I had built wooden hanging hay feeders that hold one bale, using some cheaper welded wire from Lowe's. They were holding up ok until last month when they were pretty much destroyed. Spent the money and welded up a new metal panel that fits inside the original wooden frame. Used 3/4 square tube, and 1/4 cold rolled round bar. Drilled 1/4 holes through one side of each side of the tubing so the round bar sits inside the tubes and offset from the edge 1/8 inch so the bars touch so it makes a tighter mesh. Total cost for metal and paint was $175. Super expensive for one panel but it should be pretty much unbreakable the way I welded it! If anyone has any questions about assembly or materials just ask!! Last picture is what's left of old mesh. This is the original post, 
*DIY $35 goat feeder that holds 50-60lb bale*


----------



## toth boer goats (Jul 20, 2008)

(thumbup)


----------



## Moers kiko boars (Apr 23, 2018)

Isnt it amazing how they can destroy lighter wire? They are hard on fences too! I really like your super strong hay feeder!


----------



## ksalvagno (Oct 6, 2009)

Nice job!


----------



## MellonFriend (Aug 8, 2017)

Oooo. Nice ohlala: I had similar experience with cheep welded wire. I had to upgrade to wooden slats. Much harder to assemble.:dazed:


----------



## Sweet_Song (Oct 8, 2014)

Nice!


----------



## BethJ (May 28, 2019)

That's great! Someday I hope to upgrade my feeder.. it's fairly sturdy, wooden frame with a piece of wielded wire horse fence to hold back the hay. But I made mine too tall for me to easily reach in and remove or fluff the hay! I will keep this in mind when I redo mine. Thanks for sharing!


----------



## Paul Randall (Apr 8, 2019)

Moers kiko boars said:


> Isnt it amazing how they can destroy lighter wire? They are hard on fences too! I really like your super strong hay feeder!

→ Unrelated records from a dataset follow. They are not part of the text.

/-- **The half-open window** `(T₁, T₂]`: the same bound for `Σ_{k : T₁ < t₀ + kΔ ≤ T₂}` (Apostol's `Σ_{y < n ≤ x}` at
`Δ = 1`); half-open windows tile (`sum_latticeWindowIoc_add_sum_latticeWindowIoc`). [cite: Apostol1976, Thm 3.1 p. 54] -/
theorem norm_smul_sum_latticeWindowIoc_sub_integral_le {F F' : ℝ → E} {t₀ Δ T₁ T₂ M₀ : ℝ} (hΔ : 0 < Δ)
    (hT : T₁ ≤ T₂) (hF : ContinuousOn F (Set.Icc T₁ T₂))
    (hF' : ∀ t ∈ Set.Ioo T₁ T₂, HasDerivWithinAt F (F' t) (Set.Ioi t) t)
    (hint : IntervalIntegrable F' volume T₁ T₂) (hM : ∀ t ∈ Set.Icc T₁ T₂, ‖F t‖ ≤ M₀) :
    ‖Δ • ∑ k ∈ latticeWindowIoc t₀ Δ T₁ T₂, F (t₀ + k * Δ) - ∫ t in T₁..T₂, F t‖
      ≤ Δ * (3 * M₀ + ∫ t in T₁..T₂, ‖F' t‖) := by
  have ha₁ : (⌊(T₁ - t₀) / Δ⌋ : ℝ) ≤ (T₁ - t₀) / Δ := Int.floor_le _
  have ha₂ : (T₁ - t₀) / Δ < ⌊(T₁ - t₀) / Δ⌋ + 1 := Int.lt_floor_add_one _
  have hb₁ : (⌊(T₂ - t₀) / Δ⌋ : ℝ) ≤ (T₂ - t₀) / Δ := Int.floor_le _
  have hb₂ : (T₂ - t₀) / Δ < ⌊(T₂ - t₀) / Δ⌋ + 1 := Int.lt_floor_add_one _
  rw [le_div_iff₀ hΔ] at ha₁ hb₁
  rw [div_lt_iff₀ hΔ] at ha₂ hb₂
  refine norm_smul_sum_Icc_sub_integral_le hΔ hT ?_ ?_ hb₁ (by linarith) hF hF' hint hM
  · push_cast; linarith
  · push_cast; linarith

Thnkyou! I had been trying to patch that one for a while now and decided it was time to make one they couldn't break!!


----------



## Paul Randall (Apr 8, 2019)

BethJ said:


> That's great! Someday I hope to upgrade my feeder.. it's fairly sturdy, wooden frame with a piece of wielded wire horse fence to hold back the hay. But I made mine too tall for me to easily reach in and remove or fluff the hay! I will keep this in mind when I redo mine. Thanks for sharing!


Hopefully this helps you out when it time for your hay feeder! I imagine the horse wire is a little tougher. I could have just bout a 4x4 feed lot penal from tractor supply but I wanted 2 3/4" square holes to cut down on waste more. And I felt the 1/4 inch bars would last much longer


----------



## toth boer goats (Jul 20, 2008)

(thumbup)


----------